I once saw a talk from Brian Kernighan who made a joke about how in three weeks Ken Thompson wrote a text editor, the B compiler, and the skeleton for managing input/output files, which turned out to be UNIX. The joke was that nowadays we're a bit less efficient :-D
The interview is here: https://www.youtube.com/watch?v=EY6q5dv_B-o
One hour long, and Thompson tells a lot of entertaining stories. Kernighan does a good job of just letting Thompson speak.
A newer joke is that Ken Thompson (along with Rob Pike and Robert Griesemer) designed Go while waiting for C / C++ to compile.
I’m wondering what the process was for the early UNIX developers to attain this level of productivity.
Did they treat this as a 9-5 effort, or did they go into a “goblin mode” just to get it done while neglecting other aspects of their lives?
It is also the case that the first 80% of a projects functionality goes really quickly. Especially when you are interested and highly motivated about the project. That remaining 20% though. That is a long tail, it tends to be a huge slog that kills your motivation.

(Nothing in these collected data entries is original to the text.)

/-!
# R90-TF ∕ S2 «Ch11-arch» — THE `H_∞`-KIT WITH LICENSED COMPACT ROWS: `HInfExt.ofCptRows`, its vacuous law-shares, and the ON-PATH EMPTINESS CERTIFICATE for `xiOnly`

Cell `hodgecm-mathlib`, programme R90-TF, section S2 (dealer K2E1b-plan (g7): DEAL «S2-σ13» BRICK 2 2026-09-04T21:57:11Z and RULING S2-R15 «Q-S1 CONSEQUENCE
FOR THE H∞-BLOCK: `xiOnly` IS EMPTY ON PATH; ED. 3 GOES PARAMETRIC; D-S2-6 PROMOTED TO ON-PATH» 21:57:56Z, items (2)–(3)); pen K2E3-p23 (g7) (`--kind definition
--supports stmt-HodgeConjecture-24833 --as helper`); crux H413 = `stmt-HodgeConjecture-24833` (supports-only, closes nothing).  The Lean spine of S2-R15 (2)–(3):
independent of hole D-S2-6 (`onesCompatRow`, hand «E1b-D-S2-6» `Theorems/K2E1bOnesCompatRowsOfRecord.lean`), which will INSTANTIATE `ofCptRows` below.

CONTENT.
* §1 `HInfExt.ofCptRows L ι R s : HInfExt L ι` — the extension datum with NO extension labels ∕ tokens (like ★ `HInfExt.xiOnly`) but with LICENSED one-dimensional
  `H_w`-data `R w : Finset (ℤ × ℤ)` (exponent pairs `(eη_w, eψ_w)`) and signs `s w` at every compact place `w ≠ w(ι)`; `rfl` read-backs; `ofCptRows_empty :
  ofCptRows (fun _ => ∅) (fun _ _ => 0) = xiOnly` (`rfl`).  The instance of record on path (S2-R15 (3)) will be `xiRows μω := ofCptRows (onesCompatRow L ι μω)
  (fun w κ => if κ ∈ onesCompatRow L ι μω w then -1 else 0)` once D-S2-6 names `onesCompatRow`.
* §2 the extension's law-shares are VACUOUS for `ofCptRows` (no extension token ∕ label): `ofCptRows_lawKH5`, `ofCptRows_lawKT3` (binders spelled verbatim as ★
  `HInfExt.LawKT3` :374–:381), and `xiOnly_lawKT3` (the (KT3) twin of ★ `HInfExt.xiOnly_lawKH5`).
* §3 THE ON-PATH EMPTINESS CERTIFICATE (S2-R15 FACT): `card_cptPlace : #(CptPlace L ι) = nCompactOfRecord L` (★ `nCompactOfRecord_eq_card_ne_infinitePlace`);
  `nonempty_cptPlace_of_one_lt_card`, `nonempty_cptPlace_of_two_le_finrank (h2 : 2 ≤ [L⁺:ℚ])` (★ `one_le_nCompactOfRecord`); `isEmpty_licensed_xiOnly`,
  **`isEmpty_pktInfH_xiOnly [Nonempty (CptPlace L ι)] : IsEmpty (PktInfH L ι xiOnly)`** (★ `isEmpty_cptPlace_of_licensed_xiOnly`), its `[L⁺:ℚ] ≥ 2`, `[L⁺:ℚ] ≥ 3`
  (R-QS1-7 token `h3`) and kit-level forms — at `X := xiOnly` the `H_∞`-kit of record has NO packet on the h413 path, so every packet law over it is vacuous there.
* §4 NON-EMPTINESS FOR LICENSED ROWS: `nonempty_licensed_ofCptRows`, **`nonempty_pktInfH_ofCptRows (hR : ∀ w, (R w).Nonempty) : Nonempty (PktInfH L ι (ofCptRows R s))`**
  (witness: the character packet `ξ_ι(0,0) ⊗ (a chosen licensed row at each compact place)`), the criterion `nonempty_pktInfH_ofCptRows_iff`, and the converse
  `isEmpty_pktInfH_ofCptRows_of_eq_empty` (one compact place licensing nothing empties the kit).  (Cross-checked against K2E1-p11 (g3)'s independent cut
  `K2/K2E1-p11/g3/R90S2ArchKitHRowsDefs.lean` 0f87012aede8dcf8, 2026-09-04T22:03:55Z — same heads modulo names; his `h3` and `iff` forms lifted here.)

HONEST LABEL: HC_CM is proved only modulo the 7 printed citations (2 remaining named inputs: hLiu418 = `stmt-HodgeConjecture-24832`, h413 =
`stmt-HodgeConjecture-24833`) until rung 0 closes; definitions and read-backs close nothing; count-neutral.  ZERO `sorry`; no `instance`, no `notation`∕`macro`,
no local-instance attribute, no attribute removed; default heartbeats.

References: [Rogawski1990] §12.3 pp. 176–178 (Props. 12.3.2, 12.3.3), §13.3 pp. 202–203, §14.4 Prop. 14.4.2 p. 236 (the one-dimensional `H_w`-data at the
compact places and their signs), §14.6 pp. 242–244 (`N = Card(S₀)`); [Knapp1986] Thm. 10.2.
-/

set_option autoImplicit false
-- the mandated namespace repeats the single-problem summit's segment (`HodgeConjecture.HodgeConjecture`)
set_option linter.dupNamespace false

noncomputable section

open MeasureTheory MeasureTheory.Measure NumberField
open scoped Classical

namespace Summit.HodgeConjecture.HodgeConjecture.R90.S2

open Literature.NumberTheory Literature.NumberTheory.Automorphic Literature.NumberTheory.Automorphic.UnitaryGroup
open Literature.NumberTheory.Rogawski1990 Literature.NumberTheory.GaloisRepresentations
open Literature.RepresentationTheory
open Literature.RepresentationTheory.BorelWallach2000 Literature.RepresentationTheory.KonnoKonno2007 Literature.RepresentationTheory.KonnoKonno2007.RealDualPair
open Literature.RepresentationTheory.KonnoKonno2007.RealDualPair.UForm
open Summit.HodgeConjecture.HodgeConjecture.Cruxes.H413
open Summit.HodgeConjecture.HodgeConjecture.Cruxes.H413.F0P3InnerFormClassificationV6 (Gp Places Cinf)
open Summit.HodgeConjecture.HodgeConjecture.Cruxes.H413.F0P3XiArchPacketOfRecord
open Summit.HodgeConjecture.HodgeConjecture.Cruxes.H413.F0P3XiArchDataOfRecord (archTypeOfRecord nCompactOfRecord one_le_nCompactOfRecord nCompactOfRecord_eq_card_ne_infinitePlace)
open Summit.HodgeConjecture.HodgeConjecture.Cruxes.H413.F0P3ArchPacketKit
open Summit.HodgeConjecture.HodgeConjecture.Cruxes.H413.K2E1bCarriersOfRecord
open Summit.HodgeConjecture.HodgeConjecture.Cruxes.H413.K2E1bArchCharacterOfOneDim

/-! ## §1 The extension datum with licensed compact rows [§14.4 Prop. 14.4.2 p. 236; §12.3 p. 178] -/

/-- **`HInfExt.ofCptRows L ι R s`** — the extension datum with NO extension labels and NO extension tokens (both `PEmpty`, exactly as ★ `HInfExt.xiOnly`), whose
LICENSED one-dimensional `H_w`-data at the compact place `w ≠ w(ι)` are the exponent pairs `R w : Finset (ℤ × ℤ)` (place-indexed `(eη_w, eψ_w)` currency) with
signs `s w : ℤ × ℤ → ℤ` relative to `Δ″_w` (Prop. 14.4.2 (c)-type; junk off `R w`).  S2-R15 (3): the instance of record on path is `ofCptRows (onesCompatRow L ι μω)
(sign −1 on the rows)` once hole D-S2-6 names the two `𝟙`-compatible character rows. [cite: Rogawski1990, §14.4 Prop. 14.4.2 p. 236; §12.3 p. 178] -/
def HInfExt.ofCptRows (L : Type) [Field L] [NumberField L] [IsCMField L] (ι : L →+* ℂ)
    (R : CptPlace L ι → Finset (ℤ × ℤ)) (s : CptPlace L ι → ℤ × ℤ → ℤ) : HInfExt L ι where
  Lab := PEmpty
  Tok := PEmpty
  mem := fun r => nomatch r
  lift := fun r => nomatch r
  pair := fun r => nomatch r
  tr := fun t => nomatch t
  cptLab := R
  cptSign := s

section Frame

variable (L : Type) [Field L] [NumberField L] [IsCMField L] (ι : L →+* ℂ)
  (R : CptPlace L ι → Finset (ℤ × ℤ)) (s : CptPlace L ι → ℤ × ℤ → ℤ)

/-- Read-back (`rfl`): the licensed rows. [cite: Rogawski1990, §14.4 Prop. 14.4.2 p. 236] -/
@[simp] theorem HInfExt.ofCptRows_cptLab (w : CptPlace L ι) : (HInfExt.ofCptRows L ι R s).cptLab w = R w := rfl

/-- Read-back (`rfl`): the signs. [cite: Rogawski1990, §14.4 Prop. 14.4.2 p. 236] -/
@[simp] theorem HInfExt.ofCptRows_cptSign (w : CptPlace L ι) (κ : ℤ × ℤ) : (HInfExt.ofCptRows L ι R s).cptSign w κ = s w κ := rfl

/-- `ofCptRows` has no extension label. [cite: Rogawski1990, §12.3 p. 178] -/
theorem HInfExt.isEmpty_lab_ofCptRows : IsEmpty (HInfExt.ofCptRows L ι R s).Lab :=
  ⟨fun r => nomatch r⟩

/-- `ofCptRows` has no extension token. [cite: Rogawski1990, §12.3 p. 178] -/
theorem HInfExt.isEmpty_tok_ofCptRows : IsEmpty (HInfExt.ofCptRows L ι R s).Tok :=
  ⟨fun t => nomatch t⟩

/-- **`ofCptRows` with nothing licensed IS ★ `xiOnly`** (`rfl`): the print shell `d = 1` is the special case `R = ∅`, `s = 0`. [cite: Rogawski1990, §12.3 p. 178] -/
theorem HInfExt.ofCptRows_empty : HInfExt.ofCptRows L ι (fun _ => ∅) (fun _ _ => 0) = HInfExt.xiOnly L ι := rfl

/-- Read-back: a compact exponent vector `κ` is licensed by `ofCptRows R s` iff `κ w ∈ R w` at every compact place. [cite: Rogawski1990, §14.4 Prop. 14.4.2 p. 236] -/
theorem HInfExt.licensed_ofCptRows_iff (κ : CptPlace L ι → ℤ × ℤ) :
    (∀ w, κ w ∈ (HInfExt.ofCptRows L ι R s).cptLab w) ↔ ∀ w, κ w ∈ R w := Iff.rfl

/-! ## §2 The law-shares of `ofCptRows` (and of `xiOnly`) are vacuous [§13.3 p. 203; §12.3 Prop. 12.3.3 p. 178; §14.4 Prop. 14.4.2 p. 236] -/

variable (νHi : @Measure (UnitaryGroup.arch (↥(maximalRealSubfield L)) L (IsCMField.complexConj L) 2 (F0P3InnerFormClassificationV6.splitForm L 2) ×
  UnitaryGroup.arch (↥(maximalRealSubfield L)) L (IsCMField.complexConj L) 1 (F0P3InnerFormClassificationV6.splitForm L 1)) (borel _))

/-- `(ofCptRows R s).LawKH5` holds (no extension token). [cite: Rogawski1990, §13.3 p. 203] -/
theorem HInfExt.ofCptRows_lawKH5 : (HInfExt.ofCptRows L ι R s).LawKH5 L ι νHi := fun t => nomatch t

/-- `(ofCptRows R s).LawKT3 …` holds (no extension label): the (KT3) identity restricted to the labels `(ext r, κ)` quantifies over `r : PEmpty`.  Binders spelled
verbatim as ★ `HInfExt.LawKT3`. [cite: Rogawski1990, §12.3 Prop. 12.3.3 p. 178; §14.4 Prop. 14.4.2 p. 236] -/
theorem HInfExt.ofCptRows_lawKT3 (H : Matrix (Fin 3) (Fin 3) L) (μω : HeckeCharacter L) (Tinf : ArchTransferFactor L H)
    (mHi : letI : ∀ a : UnitaryGroup.arch (↥(maximalRealSubfield L)) L (IsCMField.complexConj L) 2 (F0P3InnerFormClassificationV6.splitForm L 2) × UnitaryGroup.arch (↥(maximalRealSubfield L)) L (IsCMField.complexConj L) 1 (F0P3InnerFormClassificationV6.splitForm L 1), MeasurableSpace ((UnitaryGroup.arch (↥(maximalRealSubfield L)) L (IsCMField.complexConj L) 2 (F0P3InnerFormClassificationV6.splitForm L 2) × UnitaryGroup.arch (↥(maximalRealSubfield L)) L (IsCMField.complexConj L) 1 (F0P3InnerFormClassificationV6.splitForm L 1)) ⧸ Subgroup.centralizer ({a} : Set (UnitaryGroup.arch (↥(maximalRealSubfield L)) L (IsCMField.complexConj L) 2 (F0P3InnerFormClassificationV6.splitForm L 2) × UnitaryGroup.arch (↥(maximalRealSubfield L)) L (IsCMField.complexConj L) 1 (F0P3InnerFormClassificationV6.splitForm L 1)))) := fun _ => borel _;
      OrbitalMeasureFamily (UnitaryGroup.arch (↥(maximalRealSubfield L)) L (IsCMField.complexConj L) 2 (F0P3InnerFormClassificationV6.splitForm L 2) × UnitaryGroup.arch (↥(maximalRealSubfield L)) L (IsCMField.complexConj L) 1 (F0P3InnerFormClassificationV6.splitForm L 1)))
    (mGi : letI : ∀ γ : UnitaryGroup.arch (↥(maximalRealSubfield L)) L (IsCMField.complexConj L) 3 H, MeasurableSpace (UnitaryGroup.arch (↥(maximalRealSubfield L)) L (IsCMField.complexConj L) 3 H ⧸ Subgroup.centralizer ({γ} : Set (UnitaryGroup.arch (↥(maximalRealSubfield L)) L (IsCMField.complexConj L) 3 H))) := fun _ => borel _;
      OrbitalMeasureFamily (UnitaryGroup.arch (↥(maximalRealSubfield L)) L (IsCMField.complexConj L) 3 H))
    (archTr' : Cinf → (UnitaryGroup.arch (↥(maximalRealSubfield L)) L (IsCMField.complexConj L) 3 H → ℂ) → ℂ) :
    (HInfExt.ofCptRows L ι R s).LawKT3 L ι H μω Tinf mHi mGi νHi archTr' := fun r => nomatch r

Otoh: I got react to run my tests without any warnings today.
I’ve heard that Torvalds build Git in 5 (or 10) days and that Brendan Eich created JavaScript in 10 days.
Maybe the average programmer is less efficient, but the distribution is probably heavily skewed these days.
Ken is definitely a top-notch programmer. A top-notch programmer can do a LOT given 3 weeks of focus time. I remember his wife took the kids to England so he was free to do whatever he wanted. And he definitely had a lot of experience before writing what was first version UNIX.
Every programmer that has a project in mind should try this: Put away 3 weeks of focus time in a cabin, away from work and family, gather every book or document you need and cut off the Internet. Use a dumb phone if you can live with it. See how far you can go. Just make sure it is something that you already put a lot of thoughts and a bit of code into it.
After thinking more thoroughly about the idea, I believe low level projects that rely on as few external libraries as possible are the best ones to try the idea out. If your project relies on piles of 3rd party libraries, you are stuck if you have an issue but without the Internet to help you figure it out. Ken picked the right project too.